Le sport au féminin souffre beaucoup depuis un an.
Les femmes sont les premières victimes de la crise sanitaire dans le sport. Elles sont devenues invisibles. Ca fait un an que des réflexions sont engagées sur le sport d’après, sur les changements nécessaires de modèle économique. Mais on parle de quel modèle ? Du sport masculin. Rien sur le sport au féminin ou presque. Je trouve ça assez parlant.
Et puis on arrête les compétitions beaucoup plus facilement chez les femmes que chez les hommes. Regardez le Tournoi des Six Nations. Dès le début du mois de janvier, le Tournoi féminin a été reporté au printemps. Alors qu’on a tout fait pour que le Tournoi masculin ait bien lieu aux dates prévues. Deux poids économiques, deux mesures.

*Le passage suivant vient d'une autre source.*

/-- **`checkHpRow` from the fast check.** [folklore] -/
theorem checkHpRow_of_F {Hp : List (List ℚ)} {p i : ℕ} (h : c.checkHpRowF Hp p i = true) :
    c.checkHpRow Hp p i = true := by
  unfold checkHpRowF at h
  simp only [Bool.and_eq_true, decide_eq_true_eq, List.all_eq_true, beq_iff_eq] at h
  obtain ⟨⟨⟨hlen, hC⟩, hHlen⟩, hall⟩ := h
  unfold checkHpRow
  refine WeilCert2.allBelow_of_forall fun j hj ↦ ?_
  rw [decide_eq_true_eq]
  -- entry `j` of the zipWith
  have hjC : j < (c.Cb p).length := by rw [hlen]; exact hj
  have hjH : j < (Hp.getD i []).length := by rw [hHlen]; exact hj
  have hjH' : j < (Hp[i]?.getD []).length := by rwa [List.getD_eq_getElem?_getD] at hjH
  have hz := hall (decide ((Hp.getD i [])[j] = dotL (c.chRowF p i) ((c.Cb p)[j]))) (by
    rw [List.mem_iff_getElem]
    refine ⟨j, by simp [List.length_zipWith, hjC, hjH'], ?_⟩
    simp [List.getElem_zipWith])
  simp only [id, decide_eq_true_eq] at hz
  have hCj : ((c.Cb p)[j]).length = c.nb := hC _ (List.getElem_mem _)
  have hchlen : c.nb ≤ (c.chRowF p i).length := by unfold chRowF; simp [tabV]
  rw [dotL_eq _ _ (by rw [hCj]; exact hchlen), hCj] at hz
  have e1 : getM Hp i j = (Hp.getD i [])[j] := by
    simp only [getM, List.getD_eq_getElem?_getD]
    rw [List.getElem?_eq_getElem hjH', Option.getD_some]
  rw [e1, hz, sumR_eq_sum]
  refine Finset.sum_congr rfl fun l hl ↦ ?_
  have hl' := Finset.mem_range.1 hl
  rw [← getV_chRowF hC hlen i hl']
  simp only [getV, getM, List.getD_eq_getElem?_getD, List.getElem?_eq_getElem hjC, Option.getD_some]

/-! ## The same with TRIANGULAR storage of the Legendre block (rows of length `≤ nb`) -/

/-- A sum over `range n` of terms vanishing beyond `m ≤ n` is the sum over `range m`. [folklore] -/
theorem sum_range_of_zero_beyond {m n : ℕ} (hmn : m ≤ n) (f : ℕ → ℚ) (hf : ∀ l, m ≤ l → f l = 0) :
    ∑ l ∈ Finset.range n, f l = ∑ l ∈ Finset.range m, f l := by
  symm
  refine Finset.sum_subset (Finset.range_subset_range.2 hmn) fun l hl hlm ↦ hf l ?_
  simp only [Finset.mem_range, not_lt] at hl hlm; exact hlm

/-- Fast claim row `i` of `Hp = C H Cᵀ` for a Legendre block stored with rows of length `≤ nb` (triangular storage):
`Hp_{ij} = Σ_l ch_l C_{jl}` for all `j < nb`. [folklore] -/
def checkHpRowT (Hp : List (List ℚ)) (p i : ℕ) : Bool :=
  let ch := c.chRowF p i
  let hrow := Hp.getD i []
  decide ((c.Cb p).length = c.nb) && (c.Cb p).all (fun row ↦ decide (row.length ≤ c.nb)) && decide (hrow.length = c.nb) &&
    (List.zipWith (fun hij crow ↦ decide (hij = dotL ch crow)) hrow (c.Cb p)).all id

/-- Entries of the fast `C H` row, triangular storage. [folklore] -/
theorem getV_chRowF_tri {p : ℕ} (hC : ∀ row ∈ c.Cb p, row.length ≤ c.nb) (hlen : (c.Cb p).length = c.nb) (i : ℕ) {l : ℕ}
    (hl : l < c.nb) : getV (c.chRowF p i) l = getV (c.chRow p i) l := by
  unfold chRowF chRow
  rw [getV_tabV _ hl, getV_tabV _ hl, dotIdx_eq, sumR_eq_sum]
  have hrowle : ((c.Cb p).getD i []).length ≤ c.nb := by
    by_cases hi : i < c.nb
    · rw [List.getD_eq_getElem?_getD, List.getElem?_eq_getElem (by rw [hlen]; exact hi)]
      exact hC _ (List.getElem_mem _)
    · rw [List.getD_eq_getElem?_getD, List.getElem?_eq_none (by rw [hlen]; omega)]; simp
  rw [sum_range_of_zero_beyond hrowle _ (fun k hk ↦ by
    rw [show getM (c.Cb p) i k = 0 from by
      unfold getM; rw [List.getD_eq_getElem?_getD (l := (c.Cb p).getD i []), List.getElem?_eq_none hk]; rfl, zero_mul])]
  refine Finset.sum_congr rfl fun k _ ↦ ?_
  simp only [zero_add, getM]

/-- **`checkHpRow` from the fast triangular-storage check.** [folklore] -/
theorem checkHpRow_of_T {Hp : List (List ℚ)} {p i : ℕ} (h : c.checkHpRowT Hp p i = true) :
    c.checkHpRow Hp p i = true := by
  unfold checkHpRowT at h
  simp only [Bool.and_eq_true, decide_eq_true_eq, List.all_eq_true] at h
  obtain ⟨⟨⟨hlen, hC⟩, hHlen⟩, hall⟩ := h
  unfold checkHpRow
  refine WeilCert2.allBelow_of_forall fun j hj ↦ ?_
  rw [decide_eq_true_eq]
  have hjC : j < (c.Cb p).length := by rw [hlen]; exact hj
  have hjH' : j < (Hp[i]?.getD []).length := by rw [← List.getD_eq_getElem?_getD, hHlen]; exact hj
  have hz := hall (decide ((Hp.getD i [])[j]'(by rwa [List.getD_eq_getElem?_getD]) = dotL (c.chRowF p i) ((c.Cb p)[j])))
    (by
      rw [List.mem_iff_getElem]
      refine ⟨j, by simp [List.length_zipWith, hjC, hjH'], ?_⟩
      simp [List.getElem_zipWith])
  simp only [id, decide_eq_true_eq] at hz
  have hCj : ((c.Cb p)[j]).length ≤ c.nb := hC _ (List.getElem_mem _)
  have hchlen : (c.chRowF p i).length = c.nb := by unfold chRowF; simp [tabV]
  rw [dotL_eq _ _ (by rw [hchlen]; exact hCj)] at hz
  have e1 : getM Hp i j = (Hp.getD i [])[j]'(by rwa [List.getD_eq_getElem?_getD]) := by
    simp only [getM, List.getD_eq_getElem?_getD]
    rw [List.getElem?_eq_getElem hjH', Option.getD_some]
  rw [e1, hz, sumR_eq_sum]
  rw [sum_range_of_zero_beyond hCj _ (fun l hl ↦ by
    rw [show getM (c.Cb p) j l = 0 from by
      unfold getM
      rw [List.getD_eq_getElem?_getD (l := c.Cb p), List.getElem?_eq_getElem hjC, Option.getD_some, List.getD_eq_getElem?_getD,
        List.getElem?_eq_none hl]; rfl, mul_zero])]
  refine Finset.sum_congr rfl fun l hl ↦ ?_
  have hl' : l < c.nb := lt_of_lt_of_le (Finset.mem_range.1 hl) hCj
  rw [← getV_chRowF_tri hC hlen i hl']
  simp only [getV, getM, List.getD_eq_getElem?_getD, List.getElem?_eq_getElem hjC, Option.getD_some]

end WeilCert

end Literature.NumberTheory.LFunctions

En fait, quand tout va bien, on se targue de tout faire pour le développement du sport au féminin. Mais dès que quelque chose ne tourne plus rond, le sport se replie sur sa base ancestrale, le sport professionnel masculin. Et le reste n’existe plus, on s’en occupera quand ça ira mieux. En janvier j’avais parlé d’Alice Milliat, la principale ambassadrice du sport féminin il y a un siècle. Sa statue va être dévoilée aujourd’hui au CNOSF. Elle doit nous rappeler chaque jour que la lutte continue. Et que le 8 mars n’est pas la seule occasion de parler des sportives.